In the meantime US Defence Secretary Chuck Hagel and the Pentagon top brass are talking about imposing a no-fly zone once more over north Syria. That is aimed at stopping the legitimate Syrian army from making its own attacks on Isis or other rebel groups.
That is alongside the declared Washington plan of training and arming around 15,000 so-called moderate anti-Assad rebels who would then replace Isis as the occupying force in the north-east.
Since the onset of US air strikes, the Syrian army has concentrated its operations in the north-west on the Jordanian border, probably in order to avoid the risk of a direct confrontation with US forces.
However, Damascus will not simply look away if the US does indeed manage to set up a new puppet rebel group in the north-east.
In the meantime the Kurds of Western Syria (Rojava) have been refused assistance even though they are on the front-line of resisting Isis attacks. It suits Turkey to see this revolutionary Kurdish enclave destroyed.

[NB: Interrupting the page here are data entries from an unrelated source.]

import Summits.QuantumFields.YangMills.Theorems.FluctuationComparisonRegPrIntLRunpairOrganFibreLawJDefs
import Summits.QuantumFields.YangMills.Theorems.FluctuationComparisonRegPrIntLOrganTangentJV0OfWindowDisplacement
import Summits.QuantumFields.YangMills.Theorems.FluctuationComparisonRegPrIntLOrganTangentCovSandwich
import Summits.QuantumFields.YangMills.Theorems.FluctuationComparisonRegPrIntLOrganTangentJTOfCurvatureTransport
import Summits.QuantumFields.YangMills.Theorems.FluctuationComparisonRegPrIntLOrganTangentLawClausesOfILaw
import Summits.QuantumFields.YangMills.Theorems.FluctuationComparisonRegPrIntLOrganTangentLawJClausesOfILaw
import Summits.QuantumFields.YangMills.Theorems.FluctuationComparisonRegPrIntLOrganTangentFibreWeightNormalisation
import Summits.QuantumFields.YangMills.Theorems.FluctuationComparisonRegPrIntLOrganTangentILawKnitFacts
import Literature.MathematicalPhysics.QuantumFieldTheory.Balaban1983to89.T3PrintedMinimiserExistence
import Summits.QuantumFields.YangMills.Theorems.FluctuationComparisonRegPrIntLOrganTangentMultiWindowWeight
import HarnessLib

/-!
# THE DISCHARGE KNIT (LEAD w3 g26 workfile, RULING №77 (2)): `OrganDischargeInputsHJ` (v0.3b LEAD-predicted = g29 v0.3 af8997ed + RULING №78 (T1)(T2), inlined) ⟹ `SpreadFibreLawHJ` (✓p814004) — v0.2: chart pass-through, (JT-h) by ✓p816525 `jtBracket_of_curvatureTransport` on (I-geo)+(I-curv),
# (JV0-h) by ✓p816800 `jv0Clause_of_windowDisplacement`, (JV1-h)∕(JV2-h) by ✓p816302 `jv1∕jv2Clause_of_covKernel_profiles`; (L1ʲ-h)∕(L2ʲ-h) and (JV3-h′)∕(JV4-h′) are NAMED
(all closed in v0.3) to the row (w5 g24 (L25)∕(L26)∕(L27), px19 g20 JT-E2E).
# HONEST (RULING №77 (5)): the row is EXACTLY AS OPEN as `SpreadFibreLawHJ`; nothing of Bałaban's is asserted or proved; 20520 ∕ `YM3TorusSU2` NOT proved; rung R3 = SU(2) YM₃ on T³ —
# NOT d = 4, NOT infinite volume, NOT a mass gap, NOT Clay.
-/

set_option autoImplicit false

noncomputable section

namespace Summit.QuantumFields.YangMills.Cruxes.FluctuationComparisonRegPrIntL.DischargeInputsHJ

open MeasureTheory Filter Topology Function
open Set (Icc)
open scoped ENNReal NNReal BigOperators
open Literature.MathematicalPhysics.QuantumFieldTheory.Balaban1983to89 T3ContinuumYM3Torus T3NestedUnitLaws
  T3UnitLawDensityEML T4Continuum BalabanUVClass T3UnitScaleTilt T3LevelShift T3TiltDescent
open T4CubeChartExp (expPt)
open Summit.QuantumFields.YangMills.Theorems.FluctuationComparisonRegPrIntLRunpairOrganFibreLaw (mwCut wNum wgt)
/-- **A bounded continuous field on `[0, S] × ℝ³` in `L⁴((0,S) × ℝ³)`, suitable on the open slab
with an `L²` pressure, is a local energy solution on `ℝ³ × (0, S)` in Seregin's class**
(`IsLocalEnergySolutionOn S 1 (u 0) u p`; Seregin 2014, Def. B.1): pressure class from
`p ∈ L²`, every-time energy bound from boundedness, the gradient bound
`uniformLocalGradient_of_suitable_of_bounded`, weak continuity and the initial condition from
the joint continuity, decay from `u ∈ L⁴` of the slab. [cite: Seregin2014, Def. B.1 (B.1.4)–(B.1.8)] -/
theorem isLocalEnergySolutionOn_of_bounded_suitable (hS : 0 < S)
    (hcont : ContinuousOn (uncurry u) (Icc 0 S ×ˢ univ)) {K : ℝ}
    (hK : ∀ t ∈ Icc 0 S, ∀ x, ‖u t x‖ ≤ K)
    (hu4 : MemLp (uncurry u) 4 (volume.restrict (Ioo 0 S ×ˢ (univ : Set (EuclideanSpace ℝ (Fin 3))))))
    {p : ℝ → (EuclideanSpace ℝ (Fin 3)) → ℝ} (hp2 : MemLp (uncurry p) 2 (volume.restrict (Ioo 0 S ×ˢ (univ : Set (EuclideanSpace ℝ (Fin 3))))))
    (hsuit : IsSuitableWeakSolutionOn (slab (EuclideanSpace ℝ (Fin 3)) (Ioo 0 S) isOpen_Ioo) 1 0 u p) :
    IsLocalEnergySolutionOn S 1 (u 0) u p := by
  have hslc : ∀ t ∈ Icc 0 S, Continuous (u t) := fun t ht =>
    hcont.comp_continuous (f := fun x : (EuclideanSpace ℝ (Fin 3)) => (t, x)) (by fun_prop) fun _ => ⟨ht, mem_univ _⟩
  obtain ⟨G, hG, hGb⟩ := uniformLocalGradient_of_suitable_of_bounded hcont hK hsuit hp2
  obtain ⟨CG, hCG⟩ := hGb 1 one_pos
  -- the every-time unit-ball energy bound
  set E₁ : ℝ≥0∞ := ENNReal.ofReal (K ^ 2) * volume (ball (0 : (EuclideanSpace ℝ (Fin 3))) 1) with hE₁
  have hE₁top : E₁ < ∞ := ENNReal.mul_lt_top ENNReal.ofReal_lt_top measure_ball_lt_top
  have hE : ∀ t ∈ Icc 0 S, ∀ x₀ : (EuclideanSpace ℝ (Fin 3)), ∫⁻ x in ball x₀ 1, ‖u t x‖ₑ ^ 2 ≤ E₁ := by
    intro t ht x₀
    calc ∫⁻ x in ball x₀ 1, ‖u t x‖ₑ ^ 2 ≤ ∫⁻ _ in ball x₀ 1, ENNReal.ofReal (K ^ 2) := by
          refine lintegral_mono fun x => ?_
          rw [← ofReal_norm, ← ENNReal.ofReal_pow (norm_nonneg _)]
          exact ENNReal.ofReal_le_ofReal (pow_le_pow_left₀ (norm_nonneg _) (hK t ht x) 2)
      _ = E₁ := by rw [setLIntegral_const, Measure.addHaar_ball_center volume x₀, hE₁]
  refine
    { suitable := hsuit
      pressure := fun K' hK' => ?_
      sliceMeasurable := fun t ht => (hslc t ht).aestronglyMeasurable
      uniformLocalEnergy := ⟨E₁.toNNReal, fun t ht x₀ => ?_⟩
      uniformLocalGradient := ⟨G, hG, CG, hCG⟩
      weakContinuous := fun φ hφ => continuousOn_integral_inner_of_continuousOn hcont hK hφ
      initial := fun K' hK' => tendsto_lintegral_sub_initial_of_continuousOn hS hcont hK hK'
      decay := fun R _ => tendsto_lintegral_box_cocompact_of_memLp_four hu4 R }
  · -- the pressure: `p ∈ L² ⊂ L^{3/2}` on `(0,S) × K'`, a set of finite volume
    set T : Set (ℝ × (EuclideanSpace ℝ (Fin 3))) := Ioo 0 S ×ˢ K' with hT
    have hTsub : T ⊆ Ioo 0 S ×ˢ (univ : Set (EuclideanSpace ℝ (Fin 3))) := prod_mono Subset.rfl (subset_univ _)
    have hvolT : volume T < ∞ := by
      rw [hT, show (volume : Measure (ℝ × (EuclideanSpace ℝ (Fin 3)))) = (volume : Measure ℝ).prod (volume : Measure (EuclideanSpace ℝ (Fin 3))) from rfl,
        Measure.prod_prod]
      exact ENNReal.mul_lt_top measure_Ioo_lt_top hK'.measure_lt_top
    haveI : IsFiniteMeasure (volume.restrict T) := ⟨by rwa [Measure.restrict_apply_univ]⟩
    have h2 : MemLp (uncurry p) 2 (volume.restrict T) := hp2.mono_measure (Measure.restrict_mono hTsub le_rfl)
    have h32le : (3 / 2 : ℝ≥0∞) ≤ 2 := by
      rw [ENNReal.div_le_iff (by norm_num) (by norm_num)]; norm_num
    exact lintegral_enorm_rpow_lt_top_of_memLp_threeHalves (h2.mono_exponent h32le)
  · rw [ENNReal.coe_toNNReal hE₁top.ne]
    exact hE t ht x₀

/-- **Hypothesis `hLE` of the weak-`L³` backward Liouville theorem**: a bounded continuous
solution of the Oseen integral equation on `[0, S]` with weakly divergence-free slices and a
weak-`L³` datum is, paired with its Riesz pressure, a local energy solution on `ℝ³ × (0, S)` in
Seregin's class (Albritton–Barker 2019, proof of Thm. 4.1: "it is not difficult to show that
`v^{(k)}` is a weak `L^{3,∞}` solution"; Barker–Seregin–Šverák 2018, Def. 1.1, rendered in the
tree's local energy language). [cite: AlbrittonBarker2019, Thm 4.1, proof (arXiv:1811.00502 §4 p. 9)] [cite: BarkerSeregin2016, Def. 1.1] -/
theorem exists_isLocalEnergySolutionOn_of_oseenForward (S : ℝ) (hS : 0 < S)
    (u : ℝ → (EuclideanSpace ℝ (Fin 3)) → (EuclideanSpace ℝ (Fin 3))) (hcont : ContinuousOn (uncurry u) (Icc 0 S ×ˢ univ))
    (hbdd : ∃ C : ℝ, ∀ t ∈ Icc 0 S, ∀ x, ‖u t x‖ ≤ C)
    (hdiv : ∀ t ∈ Icc 0 S, IsWeaklyDivFree (u t))
    (hmild : ∀ s t : ℝ, 0 ≤ s → s < t → t ≤ S → ∀ x,
      u t x = UnboundedOperators.heatExtension (u s) (t - s) x - oseenDuhamel 1 s u u t x)
    (h0 : FunctionSpaces.MemWeakLp (u 0) 3 volume) :
    ∃ π : ℝ → (EuclideanSpace ℝ (Fin 3)) → ℝ, IsLocalEnergySolutionOn S 1 (u 0) u π := by
  obtain ⟨K, hK⟩ := hbdd
  obtain ⟨p, hu4, hp2, -, hsuit⟩ := exists_rieszPressure_suitable_slab_of_oseenForward hS hcont hK hdiv hmild h0
  exact ⟨p, isLocalEnergySolutionOn_of_bounded_suitable hS hcont hK hu4 hp2 hsuit⟩

end Assembly

end Literature.Analysis.FluidPDE

end
/-- Vectors of the standard domain have `s ≥ 0` (`Hooley1963.snd_nonneg_of_mem_sector`).
[folklore] -/
theorem snd_nonneg_of_mem_stdFD {Φ : BinQF} (hsq : ¬ IsSquare Φ.disc) {v : ℤ × ℤ}
    (hv : v ∈ (stdFD Φ).FD) : 0 ≤ v.2 := by
  rcases disc_neg_or_pos hsq with h | h
  · rw [stdFD_of_neg h] at hv
    rcases hv with h1 | ⟨h1, -⟩ <;> omega
  · rw [stdFD_of_pos h hsq] at hv
    exact Hooley1963.snd_nonneg_of_mem_sector h hv

/-- The only coprime vector of the standard domain with `s = 0` is `e₁ = (1, 0)`
(`Hooley1963.mem_sector_axis_iff`). [folklore] -/
theorem eq_e₁_of_mem_stdFD {Φ : BinQF} (hsq : ¬ IsSquare Φ.disc) (hA : 0 < Φ.a) {v : ℤ × ℤ}
    (hv : v ∈ (stdFD Φ).FD) (hs : v.2 = 0) (hcop : IsCoprime v.1 v.2) : v = (1, 0) := by
  have hu : v.1 = 1 ∨ v.1 = -1 := by
    rw [hs, isCoprime_zero_right, Int.isUnit_iff] at hcop; exact hcop
  have hpos : 0 < v.1 := by
    rcases disc_neg_or_pos hsq with h | h
    · rw [stdFD_of_neg h] at hv
      rcases hv with h1 | ⟨-, h1⟩ <;> omega
    · rw [stdFD_of_pos h hsq] at hv
      have hv' : ((v.1, (0 : ℤ)) : ℤ × ℤ) ∈ Hooley1963.sector Φ (stdPell Φ ⟨h, hsq⟩) := by
        have : v = (v.1, (0 : ℤ)) := Prod.ext rfl hs
        rw [this] at hv; exact hv
      exact (Hooley1963.mem_sector_axis_iff hA h _ v.1).mp hv'
  rcases hu with h | h
  · exact Prod.ext h hs
  · omega

end Literature.NumberTheory.Sieve.Iwaniec1978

According to General Dempsey, the Pentagon is discussing a Turkish plan to set up a “buffer zone” for refugees in northern Syria. President Erdogan plans to station Turkish troops there without asking Damascus.
This would not only be an invasion of a sovereign foreign territory but an attempt to snuff out Kurdish autonomy.
The truth, according to the Kurds of Rojava, is that Turkey has supported Isis, allowing easy passage of weapons and treatment in Turkey for wounded Isis militants.
Meanwhile the Obama administration is continuing to develop plans for a no-fly zone, showing that the US warmongers have in no way given up on their long-term aim of regime change in Damascus.